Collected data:

*** Block opens ***

import Summits.QuantumFields.YangMills.Theorems.BalabanUVNodesN15CurvedGluingLocalGaugesUN
import Summits.QuantumFields.YangMills.Theorems.BalabanUVNodesN15CurvedPerturbationLettersUN
import HarnessLib

/-!
# Route «BalabanUVNodes» (cluster K4 «SpineRates»), Track-A DAG node N15 = NE2, BACKGROUND LAYER — THE LOCAL OPERATOR OF A `U(N)` CUBE GAUGE IS THE FLAT LAPLACIAN MINUS THE SPECIES OF THE
# GAUGE-TRANSFORMED BOND VARIABLES `U^u_μ(x) = u(x)U_μ(x)u(x + e_μ)ᴴ`, AND ITS PERTURBATION LETTER `hV` IS READ OFF `‖U^u − 1‖_F`, `‖U^u_μ − U^u_μ(· − e_μ)‖_F` — the last link of the
# per-cube road: (3.35) gauge on the cube (FILES 3∕4) → species letter in that gauge (FILE 2) → local parametrix (files 34–45) → gluing across gauges (FILES 7–10)

Cell `pub-ymgap`, seat `pub-ymgap-dag-n15-w2` (WIDTH SEAT 2∕3 on node N15, director-ym №197 ∕ HUMAN RULING D-0149), g5, eleventh piece (bus CLAIM-11).  `bears_on: R4∕N15 · K3⁸
SpineGivenEndpointR13SepCoPHV (stmt-QuantumFields-27366)`.  Filed `--kind proof --supports stmt-QuantumFields-27366 --as helper` — COUNT-NEUTRAL.  Theorems only; 0 `def`, 0 `sorry`.  Imports BY NAME
this seat's `…CurvedGluingLocalGaugesUN` (`localOp_species_form`; through it g2 `trGaugeActFwd_conj_eq`, `uN_siteGauge_orthogonal`) and `…CurvedPerturbationLettersUN`
(`uN_hasMaj_unstackM_tCoef_gaugePair_group_rate`, `uN_conj_unitary`-type algebra); nothing in the tree is modified, no landed name re-declared.

WHY.  [Balaban1985BackgroundPropagators] Cor. 3.6 p. 408: «Applying the gauge transformation u we get U′ = U^u = e^{iηA} with A satisfying the inequalities in (3.35) … This implies that U′
satisfies (3.37) … with U = 1».  In the tree's words: with `W(x) = coordMat e (Ad_{u(x)})` and the background transporters `R_μ(x) = coordMat e (Ad_{U_μ(x)})`, the gauge-transformed transporter
field IS the transporter field of the transformed bond variables (g2 `trGaugeActFwd_conj_eq`), so FILE 9's `localOp_species_form` reads: the LOCAL operator of the cube is
`Σ∇*∇ + P^W − V̂_{U^u}∘jet` with `V̂_{U^u}` the flat-base-point species of `U^u` — and FILE 2's group-level letter applies to `U^u` (unitary) verbatim.
* §1 `uN_gaugeTransformed_bond_unitary` (`U^u` is unitary bondwise), ★ `uN_trGaugeActFwd_conj_field` (the transformed transporter FIELD, `funext` of g2's pointwise identity);
* §2 ★★★ `uN_localOp_species_form` (`M_W(Δ_{R_U} + P)M_{Wᵀ} = lapOp η⁻¹ (liftEquiv∘τ) 0 + M_WPM_{Wᵀ} − V̂_{U^u}∘jet_{η⁻¹}`, `V̂_{U^u} = unstackM (tCoefC η Rp) (tCoefA η Rp)`,
  `Rp = gaugePair τ (μ x ↦ coordMat e (Ad_{U^u_μ(x)}))`);
* §3 ★★★ `uN_hasMaj_localSpecies_rate` — the cube device's `hV` for `V̂_{U^u}` from the letters IN THE CUBE's GAUGE: `‖U^u_μ(x) − 1‖_F ≤ ηa` (for the axial gauge of a plaquette-small cube:
  FILES 3∕4), `‖U^u_μ(x) − U^u_μ(x − e_μ)‖_F ≤ η²b` (the second (3.35) letter, displayed): `V̂_{U^u} ≤ r_V(κ_e 2√|n| a, κ_e 2√|n| b)(1 + |J ⊕ J|)·e^{−δ_Vd}` for every `δ_V`.

HONEST FRAMING ∕ LIMITS.  Bookkeeping ((3.34)–(3.37) p. 396, (3.50)–(3.53) p. 400, Cor. 3.6 p. 408 = SHAPES ∕ MECHANISM); the cube gauge `u`, the bond-variable letters in that gauge and every row
of the device are HYPOTHESES (the second (3.35) letter is NOT produced anywhere in the tree); nothing of [B5]∕[B6]∕[B9] asserted; NE2⁺ NOT PRINTED, NOT proved; N15 NOT discharged; K3⁸ OPEN,
skeleton v6 untouched; counts of record UNMOVED (typed 28∕28 · discharged 5∕27 · A 5∕28); one finite 𝕋⁴ at fixed ε — NOT ℝ⁴ ∕ OS ∕ mass gap ∕ Clay; R4 closes the conditional finite-𝕋⁴ rung
`BalabanLadder.UV` only.  Restate-immune (no Theses import).
-/

set_option autoImplicit false

noncomputable section
open scoped BigOperators Matrix Matrix.Norms.Frobenius

namespace Summit.QuantumFields.YangMills.BalabanUVNodes.N15.CurvedSpecies

open Literature.MathematicalPhysics.QuantumFieldTheory.Balaban1983to89
open Literature.MathematicalPhysics.QuantumFieldTheory.Balaban1983to89.B11SectG (BlockNorm HasMaj)
open Summit.QuantumFields.YangMills.BalabanUVNodes.N15.MatrixSpecies (mmulOp liftBlk liftEquiv coordMat basisConst basisConst_nonneg)
open Summit.QuantumFields.YangMills.BalabanUVNodes.N15.BackgroundLayer (covLapM tCoefA tCoefC unstackM stack fgrad bgrad blkPair)
open Summit.QuantumFields.YangMills.BalabanUVNodes.N15.Gluing (lapOp)
open Literature.Barriers.QuantumFields (traceForm)

variable {n : Type} [Fintype n] [DecidableEq n] {κ : Type} [Fintype κ] [DecidableEq κ] (e : Matrix n n ℂ ≃L[ℝ] (κ → ℝ))
variable {X J : Type} (τ : J → X ≃ X) (u : X → Matrix n n ℂ) (U : J → X → Matrix n n ℂ)

/-! ## §1 The gauge-transformed bond variables -/

/-- `U^u_μ(x) = u(x)U_μ(x)u(x + e_μ)ᴴ` is unitary when `u` and `U` are. [folklore] -/
theorem uN_gaugeTransformed_bond_unitary (hu : ∀ x, (u x)ᴴ * u x = 1) (hU : ∀ μ x, (U μ x)ᴴ * U μ x = 1) (μ : J) (x : X) :
    (u x * U μ x * (u (τ μ x))ᴴ)ᴴ * (u x * U μ x * (u (τ μ x))ᴴ) = 1 := by
  have hu' : u (τ μ x) * (u (τ μ x))ᴴ = 1 := mul_eq_one_comm.mp (hu (τ μ x))
  rw [Matrix.conjTranspose_mul, Matrix.conjTranspose_mul, Matrix.conjTranspose_conjTranspose]
  calc u (τ μ x) * ((U μ x)ᴴ * (u x)ᴴ) * (u x * U μ x * (u (τ μ x))ᴴ)
      = u (τ μ x) * ((U μ x)ᴴ * (((u x)ᴴ * u x) * U μ x)) * (u (τ μ x))ᴴ := by simp only [Matrix.mul_assoc]
    _ = 1 := by rw [hu, Matrix.one_mul, hU, Matrix.mul_one, hu']

/-- ★ **THE GAUGE-TRANSFORMED TRANSPORTER FIELD IS THE TRANSPORTER FIELD OF THE TRANSFORMED BOND VARIABLES** (g2 `trGaugeActFwd_conj_eq`, as an identity of fields):
`(R_U)^{W_u} = R_{U^u}`. [cite: Balaban1985BackgroundPropagators, (3.34)–(3.35) p.396, (3.50) p.400 (shape)] -/
theorem uN_trGaugeActFwd_conj_field (he : ∀ A B : Matrix n n ℂ, traceForm A B = e A ⬝ᵥ e B) (hu : ∀ x, (u x)ᴴ * u x = 1) :
    trGaugeActFwd τ (fun x => coordMat e (ContinuousLinearMap.mulLeftRight ℝ (Matrix n n ℂ) (u x) (u x)ᴴ))
        (fun μ x => coordMat e (ContinuousLinearMap.mulLeftRight ℝ (Matrix n n ℂ) (U μ x) (U μ x)ᴴ)) =
      fun μ x => coordMat e (ContinuousLinearMap.mulLeftRight ℝ (Matrix n n ℂ) (u x * U μ x * (u (τ μ x))ᴴ) (u x * U μ x * (u (τ μ x))ᴴ)ᴴ) := by
  funext μ x
  exact trGaugeActFwd_conj_eq e τ u U he hu μ x

/-! ## §2 The local operator of a `U(N)` cube gauge in the species device's format -/

section LocalOp

variable [Fintype X] [DecidableEq X] [Fintype J] [DecidableEq J] (η : ℝ)

/-- ★★★ **THE LOCAL OPERATOR IS THE FLAT LAPLACIAN MINUS THE SPECIES OF THE TRANSFORMED BOND VARIABLES**: for a unitary site field `u` (`W = coordMat e (Ad_u)`), unitary bond variables `U`
(`R_U = coordMat e (Ad_U)`) and any remainder `P`,
`M_W(Δ_{R_U} + P)M_{Wᵀ} = lapOp η⁻¹ (liftEquiv∘τ) 0 + M_WPM_{Wᵀ} − unstackM (tCoefC η Rp) (tCoefA η Rp)∘jet_{η⁻¹}`, `Rp = gaugePair τ R_{U^u}` — Cor. 3.6's «U′ = U^u … with U = 1» as an
operator identity. [cite: Balaban1985BackgroundPropagators, (3.34)–(3.35) p.396, (3.50)–(3.53) p.400, Cor. 3.6 p.408] -/
theorem uN_localOp_species_form (he : ∀ A B : Matrix n n ℂ, traceForm A B = e A ⬝ᵥ e B) (hu : ∀ x, (u x)ᴴ * u x = 1) (P : (X × κ → ℝ) →ₗ[ℝ] (X × κ → ℝ)) :
    mmulOp (fun x => coordMat e (ContinuousLinearMap.mulLeftRight ℝ (Matrix n n ℂ) (u x) (u x)ᴴ)) ∘ₗ
        (covLapM τ η (gaugePair τ fun μ x => coordMat e (ContinuousLinearMap.mulLeftRight ℝ (Matrix n n ℂ) (U μ x) (U μ x)ᴴ)) + P) ∘ₗ
        mmulOp (fun x => (coordMat e (ContinuousLinearMap.mulLeftRight ℝ (Matrix n n ℂ) (u x) (u x)ᴴ))ᵀ) =
      lapOp η⁻¹ (fun μ => liftEquiv (τ μ) κ) 0 +
        mmulOp (fun x => coordMat e (ContinuousLinearMap.mulLeftRight ℝ (Matrix n n ℂ) (u x) (u x)ᴴ)) ∘ₗ P ∘ₗ
          mmulOp (fun x => (coordMat e (ContinuousLinearMap.mulLeftRight ℝ (Matrix n n ℂ) (u x) (u x)ᴴ))ᵀ) -
        unstackM (tCoefC η (gaugePair τ fun μ x => coordMat e (ContinuousLinearMap.mulLeftRight ℝ (Matrix n n ℂ) (u x * U μ x * (u (τ μ x))ᴴ) (u x * U μ x * (u (τ μ x))ᴴ)ᴴ)))
            (tCoefA η (gaugePair τ fun μ x => coordMat e (ContinuousLinearMap.mulLeftRight ℝ (Matrix n n ℂ) (u x * U μ x * (u (τ μ x))ᴴ) (u x * U μ x * (u (τ μ x))ᴴ)ᴴ))) ∘ₗ
          stack LinearMap.id (fun j : J ⊕ J => Sum.elim (fun μ => fgrad η⁻¹ (liftEquiv (τ μ) κ)) (fun μ => bgrad η⁻¹ (liftEquiv (τ μ) κ)) j) := by
  rw [localOp_species_form η τ _ _ (fun x => (uN_siteGauge_orthogonal e u he hu x).1) P, uN_trGaugeActFwd_conj_field e τ u U he hu]

end LocalOp

/-! ## §3 The cube device's perturbation letter for the local species, from the bond-variable letters in the cube's gauge -/

section Letter

variable [Fintype X] [DecidableEq X] [Fintype J] [DecidableEq J] {g : B6.Geometry} (blk : X → g.Site) (η : ℝ)

omit [DecidableEq X] [DecidableEq J] in
/-- ★★★ **`hV` FOR THE LOCAL SPECIES OF A `U(N)` CUBE GAUGE**: unitary `u`, `U`; the letters of the TRANSFORMED bond variables `U^u_μ(x) = u(x)U_μ(x)u(x + e_μ)ᴴ` in the cube's gauge —
`‖U^u_μ(x) − 1‖_F ≤ ηa` (FILES 3∕4 for the axial gauge of a plaquette-small box), `‖U^u_μ(x) − U^u_μ(x − e_μ)‖_F ≤ η²b` (displayed) —, `η > 0`, `d(y, y) = 0` ⟹ the species of the
gauge-transformed background, `unstackM (tCoefC η Rp) (tCoefA η Rp)`, `Rp = gaugePair τ (R_U)^{W_u}`, satisfies files 23∕25∕44's `hV` with `r_V(κ_e 2√|n| a, κ_e 2√|n| b)(1 + |J ⊕ J|)·e^{−δ_Vd}`
for every `δ_V` (FILE 2 at `U^u`, read through `uN_trGaugeActFwd_conj_field`). [cite: Balaban1985BackgroundPropagators, (3.35)–(3.37) p.396, (3.52)–(3.53) p.400, Cor. 3.6 p.408 (shapes)] -/
theorem uN_hasMaj_localSpecies_rate (he : ∀ A B : Matrix n n ℂ, traceForm A B = e A ⬝ᵥ e B) (hu : ∀ x, (u x)ᴴ * u x = 1) (hU : ∀ μ x, (U μ x)ᴴ * U μ x = 1)
    (hd0 : ∀ y : g.Site, g.dist y y = 0) {a b : ℝ} (hη : 0 < η) (ha : 0 ≤ a) (hb : 0 ≤ b) (hUa : ∀ μ x, ‖u x * U μ x * (u (τ μ x))ᴴ - 1‖ ≤ η * a)
    (hUb : ∀ μ x, ‖u x * U μ x * (u (τ μ x))ᴴ - u ((τ μ).symm x) * U μ ((τ μ).symm x) * (u (τ μ ((τ μ).symm x)))ᴴ‖ ≤ η ^ 2 * b) (δV : ℝ) :
    HasMaj (BlockNorm.ofBlocks g (blkPair (liftBlk blk κ))) (BlockNorm.ofBlocks g (liftBlk blk κ))
      (unstackM (tCoefC η (gaugePair τ (trGaugeActFwd τ (fun x => coordMat e (ContinuousLinearMap.mulLeftRight ℝ (Matrix n n ℂ) (u x) (u x)ᴴ))
            (fun μ x => coordMat e (ContinuousLinearMap.mulLeftRight ℝ (Matrix n n ℂ) (U μ x) (U μ x)ᴴ)))))
        (tCoefA η (gaugePair τ (trGaugeActFwd τ (fun x => coordMat e (ContinuousLinearMap.mulLeftRight ℝ (Matrix n n ℂ) (u x) (u x)ᴴ))
            (fun μ x => coordMat e (ContinuousLinearMap.mulLeftRight ℝ (Matrix n n ℂ) (U μ x) (U μ x)ᴴ))))))
      (fun y y' => curvRowLetter κ J (basisConst e * (2 * Real.sqrt (Fintype.card n)) * a) (basisConst e * (2 * Real.sqrt (Fintype.card n)) * b) * (1 + Fintype.card (J ⊕ J)) *
        Real.exp (-(δV * g.dist y y'))) := by
  rw [uN_trGaugeActFwd_conj_field e τ u U he hu]
  exact uN_hasMaj_unstackM_tCoef_gaugePair_group_rate e blk η τ (fun μ x => u x * U μ x * (u (τ μ x))ᴴ) he (uN_gaugeTransformed_bond_unitary τ u U hu hU) hd0 hη ha hb hUa
    (fun μ x => hUb μ x) δV

end Letter

end Summit.QuantumFields.YangMills.BalabanUVNodes.N15.CurvedSpecies

end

*** Block closes ***

- **Exercise requirements**:
Your task for the entries above: copy exactly the span starting with the line with "open Literature.Barriers.QuantumFields (traceForm)" and going on through the line with "ℂ ≃L[ℝ] (κ → ℝ))", both lines included, and nothing else.

- **Response to this task**:
open Literature.Barriers.QuantumFields (traceForm)

variable {n : Type} [Fintype n] [DecidableEq n] {κ : Type} [Fintype κ] [DecidableEq κ] (e : Matrix n n ℂ ≃L[ℝ] (κ → ℝ))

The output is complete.